With a leap the bear would catch up with the hyena, onto him, over him. Possibly Eric could get his paws around his neck, around his throat…
Bataille turned around. “Are you coming?”
And when Eric saw the hyena’s face and it became clear to him that this truly was the legendary Hyena Bataille, not
some little mole in the schoolyard, he also realized how ludicrous the thought had been. Flee? Overpower Bataille?
Eric nodded and followed.
Bataille led the bear away from the Garbage Town, back toward the ravine where his friends were prisoners. After a little more than five minutes they passed a windmill-like propeller that was fastened to a low tower. The hyena pointed.
“This way.”
Under the propeller was a hovel in which there was a three-legged table and two gray corduroy armchairs. Bataille made a gesture toward the bear, and Eric sat down.
“I don’t know what I should say,” sighed Bataille, “but Ruth can be difficult.”
Eric nodded.
He would agree with whatever Bataille said, and he would reply courteously to whatever question was asked. Keeping yourself alive was more important than anything else. Without him, who would rescue Emma and Teddy?
“I’ve known her for…I don’t know how many years,” said Bataille in his dark, harsh voice. “And yet…I don’t know.”
Eric nodded again, then shook his head. He hoped that these were movements that were in agreement with Bataille’s state of mind and insinuations.
“If I kill all four of you,” said Bataille, “then…I don’t know. Perhaps she won’t give a damn? But, then…you two sit on some board together?”
“A Helping Hand,” confirmed Eric.
The hyena nodded. Thought about it.
“I’m taking no risks. She gave me the task of bringing you to your friends and releasing all of you. But I can’t let the snake go now that he’s finally come. I want Marek.”
Eric stared. “Marek?”
“But that’s not what she ordered me to do. So I need your
permission, Bear. I don’t intend to get in trouble with the rat.”
Hyena nodded. “Give me your blessing, say that you allowed me to take Marek. That will be enough for her, it’s you she’s interested in. Then you’ll get something from me.”
“But…I…”
“For I know who writes the Death List,” said Hyena Bataille.
I
always had time to have coffee at Nick’s on brick-red Uxbridge Street. If I didn’t do anything else when I went into the city, at least I did that. Nick steamed the milk scalding hot and baked his apple muffins with cardamom. He worked the register himself in front of shelves filled with bread loaves and baguettes. We’d gotten to know each other over the years. We said hello.

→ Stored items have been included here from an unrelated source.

/-! ## §0 Bookkeeping of the constants (pure real arithmetic) -/

/-- **BOOKKEEPING.**  From `S ≤ A^σ·(H^σ + n·H^{1−σ})` with `1 < σ₁ ≤ σ ≤ σ₂`, `A ≥ 1`, `0 ≤ n ≤ M`, `0 < h₀ ≤ H ≤ A·w`, `0 < c₁ ≤ w`:
`S ≤ A^{σ₂}·(A^{σ₂}·(1 + (A c₁)^{σ₁−σ₂}) + M·(h₀^{1−σ₁} + h₀^{1−σ₂})·c₁^{−σ₂})·w^{σ₂}` — a constant depending on the RANGE `[σ₁, σ₂]` only.
[cite: MoeglinWaldspurger1995, II.1.5] -/
theorem compact_majorant_arith {σ σ₁ σ₂ A n M h₀ c₁ H w S : ℝ} (h1 : 1 < σ₁) (hσ₁ : σ₁ ≤ σ) (hσ₂ : σ ≤ σ₂) (hA : 1 ≤ A)
    (hn : 0 ≤ n) (hnM : n ≤ M) (hh₀ : 0 < h₀) (hHt : h₀ ≤ H) (hHw : H ≤ A * w) (hc₁ : 0 < c₁) (hw : c₁ ≤ w)
    (hS : S ≤ A ^ σ * (H ^ σ + n * H ^ (1 - σ))) :
    S ≤ A ^ σ₂ * (A ^ σ₂ * (1 + (A * c₁) ^ (σ₁ - σ₂)) + M * (h₀ ^ (1 - σ₁) + h₀ ^ (1 - σ₂)) * c₁⁻¹ ^ σ₂) * w ^ σ₂ := by
  have hw0 : 0 < w := hc₁.trans_le hw
  have hH0 : 0 < H := hh₀.trans_le hHt
  have hA0 : 0 < A := one_pos.trans_le hA
  have hAc : 0 < A * c₁ := mul_pos hA0 hc₁
  have hM : 0 ≤ M := hn.trans hnM
  have hX : 0 ≤ (A * c₁) ^ (σ₁ - σ₂) := Real.rpow_nonneg hAc.le _
  have hP : 0 ≤ A ^ σ₂ := Real.rpow_nonneg hA0.le _
  have hW : 0 ≤ w ^ σ₂ := Real.rpow_nonneg hw0.le _
  have hY1 : 0 ≤ h₀ ^ (1 - σ₁) := Real.rpow_nonneg hh₀.le _
  have hY2 : 0 ≤ h₀ ^ (1 - σ₂) := Real.rpow_nonneg hh₀.le _
  have hZ : 0 ≤ c₁⁻¹ ^ σ₂ := Real.rpow_nonneg (inv_nonneg.2 hc₁.le) _
  -- `A^σ ≤ A^{σ₂}`
  have a1 : A ^ σ ≤ A ^ σ₂ := Real.rpow_le_rpow_of_exponent_le hA hσ₂
  -- `H^σ ≤ (A w)^σ ≤ (1 + (A c₁)^{σ₁−σ₂})·A^{σ₂}·w^{σ₂}`
  have a2 : H ^ σ ≤ (A * w) ^ σ := Real.rpow_le_rpow hH0.le hHw (by linarith)
  have a3 : (A * w) ^ (σ - σ₂) ≤ 1 + (A * c₁) ^ (σ₁ - σ₂) := by
    have h : (A * w) ^ (σ - σ₂) ≤ (A * c₁) ^ (σ - σ₂) :=
      Real.rpow_le_rpow_of_nonpos hAc (mul_le_mul_of_nonneg_left hw hA0.le) (by linarith)
    refine h.trans ?_
    rcases le_or_gt 1 (A * c₁) with hge | hlt
    · exact (Real.rpow_le_one_of_one_le_of_nonpos hge (by linarith)).trans (le_add_of_nonneg_right hX)
    · exact (Real.rpow_le_rpow_of_exponent_ge hAc hlt.le (by linarith)).trans (le_add_of_nonneg_left zero_le_one)
  have a4 : H ^ σ ≤ (1 + (A * c₁) ^ (σ₁ - σ₂)) * (A ^ σ₂ * w ^ σ₂) := by
    have hsplit : (A * w) ^ σ = (A * w) ^ σ₂ * (A * w) ^ (σ - σ₂) := by
      rw [← Real.rpow_add (mul_pos hA0 hw0)]; congr 1; ring
    rw [← Real.mul_rpow hA0.le hw0.le]
    calc H ^ σ ≤ (A * w) ^ σ := a2
      _ = (A * w) ^ σ₂ * (A * w) ^ (σ - σ₂) := hsplit
      _ ≤ (A * w) ^ σ₂ * (1 + (A * c₁) ^ (σ₁ - σ₂)) := mul_le_mul_of_nonneg_left a3 (Real.rpow_nonneg (mul_pos hA0 hw0).le _)
      _ = (1 + (A * c₁) ^ (σ₁ - σ₂)) * (A * w) ^ σ₂ := mul_comm _ _
  -- `H^{1−σ} ≤ h₀^{1−σ} ≤ h₀^{1−σ₁} + h₀^{1−σ₂}`
  have a5 : H ^ (1 - σ) ≤ h₀ ^ (1 - σ₁) + h₀ ^ (1 - σ₂) := by
    have h : H ^ (1 - σ) ≤ h₀ ^ (1 - σ) := Real.rpow_le_rpow_of_nonpos hh₀ hHt (by linarith)
    refine h.trans ?_
    rcases le_or_gt 1 h₀ with hge | hlt
    · exact (Real.rpow_le_rpow_of_exponent_le hge (by linarith : 1 - σ ≤ 1 - σ₁)).trans (le_add_of_nonneg_right hY2)
    · exact (Real.rpow_le_rpow_of_exponent_ge hh₀ hlt.le (by linarith : 1 - σ₂ ≤ 1 - σ)).trans (le_add_of_nonneg_left hY1)
  -- `1 ≤ c₁^{−σ₂}·w^{σ₂}`
  have a6 : 1 ≤ c₁⁻¹ ^ σ₂ * w ^ σ₂ := by
    rw [← Real.mul_rpow (inv_nonneg.2 hc₁.le) hw0.le]
    exact Real.one_le_rpow (by rw [inv_mul_eq_div, le_div_iff₀ hc₁, one_mul]; exact hw) (by linarith)
  -- assemble
  have hT : H ^ σ + n * H ^ (1 - σ) ≤ (A ^ σ₂ * (1 + (A * c₁) ^ (σ₁ - σ₂)) + M * (h₀ ^ (1 - σ₁) + h₀ ^ (1 - σ₂)) * c₁⁻¹ ^ σ₂) * w ^ σ₂ := by
    have h1' : n * H ^ (1 - σ) ≤ M * (h₀ ^ (1 - σ₁) + h₀ ^ (1 - σ₂)) :=
      mul_le_mul hnM a5 (Real.rpow_nonneg hH0.le _) hM
    have h2' : M * (h₀ ^ (1 - σ₁) + h₀ ^ (1 - σ₂)) ≤ M * (h₀ ^ (1 - σ₁) + h₀ ^ (1 - σ₂)) * (c₁⁻¹ ^ σ₂ * w ^ σ₂) :=
      le_mul_of_one_le_right (mul_nonneg hM (add_nonneg hY1 hY2)) a6
    calc H ^ σ + n * H ^ (1 - σ) ≤ (1 + (A * c₁) ^ (σ₁ - σ₂)) * (A ^ σ₂ * w ^ σ₂) + M * (h₀ ^ (1 - σ₁) + h₀ ^ (1 - σ₂)) * (c₁⁻¹ ^ σ₂ * w ^ σ₂) :=
          add_le_add a4 (h1'.trans h2')
      _ = (A ^ σ₂ * (1 + (A * c₁) ^ (σ₁ - σ₂)) + M * (h₀ ^ (1 - σ₁) + h₀ ^ (1 - σ₂)) * c₁⁻¹ ^ σ₂) * w ^ σ₂ := by ring
  have hT0 : 0 ≤ H ^ σ + n * H ^ (1 - σ) := add_nonneg (Real.rpow_nonneg hH0.le _) (mul_nonneg hn (Real.rpow_nonneg hH0.le _))
  calc S ≤ A ^ σ * (H ^ σ + n * H ^ (1 - σ)) := hS
    _ ≤ A ^ σ₂ * ((A ^ σ₂ * (1 + (A * c₁) ^ (σ₁ - σ₂)) + M * (h₀ ^ (1 - σ₁) + h₀ ^ (1 - σ₂)) * c₁⁻¹ ^ σ₂) * w ^ σ₂) := mul_le_mul a1 hT hT0 hP
    _ = A ^ σ₂ * (A ^ σ₂ * (1 + (A * c₁) ^ (σ₁ - σ₂)) + M * (h₀ ^ (1 - σ₁) + h₀ ^ (1 - σ₂)) * c₁⁻¹ ^ σ₂) * w ^ σ₂ := by ring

I sat in the first booth, by the window facing the street. It was always unoccupied. Other regulars preferred sitting in the booths farther in. The place was long and narrow and all the booths looked alike. A round table, fastened to the floor, with a white laminated surface. A red leather couch that encircled the table in a U shape. Tall backrests that created a sense of isolation. The regular customers came to Nick’s for isolation.
The lighting isn’t worth mentioning.
With the spoon I poked a hole through the milk foam, watching warm vapors from the coffee rise up toward the ceiling. Like a thought.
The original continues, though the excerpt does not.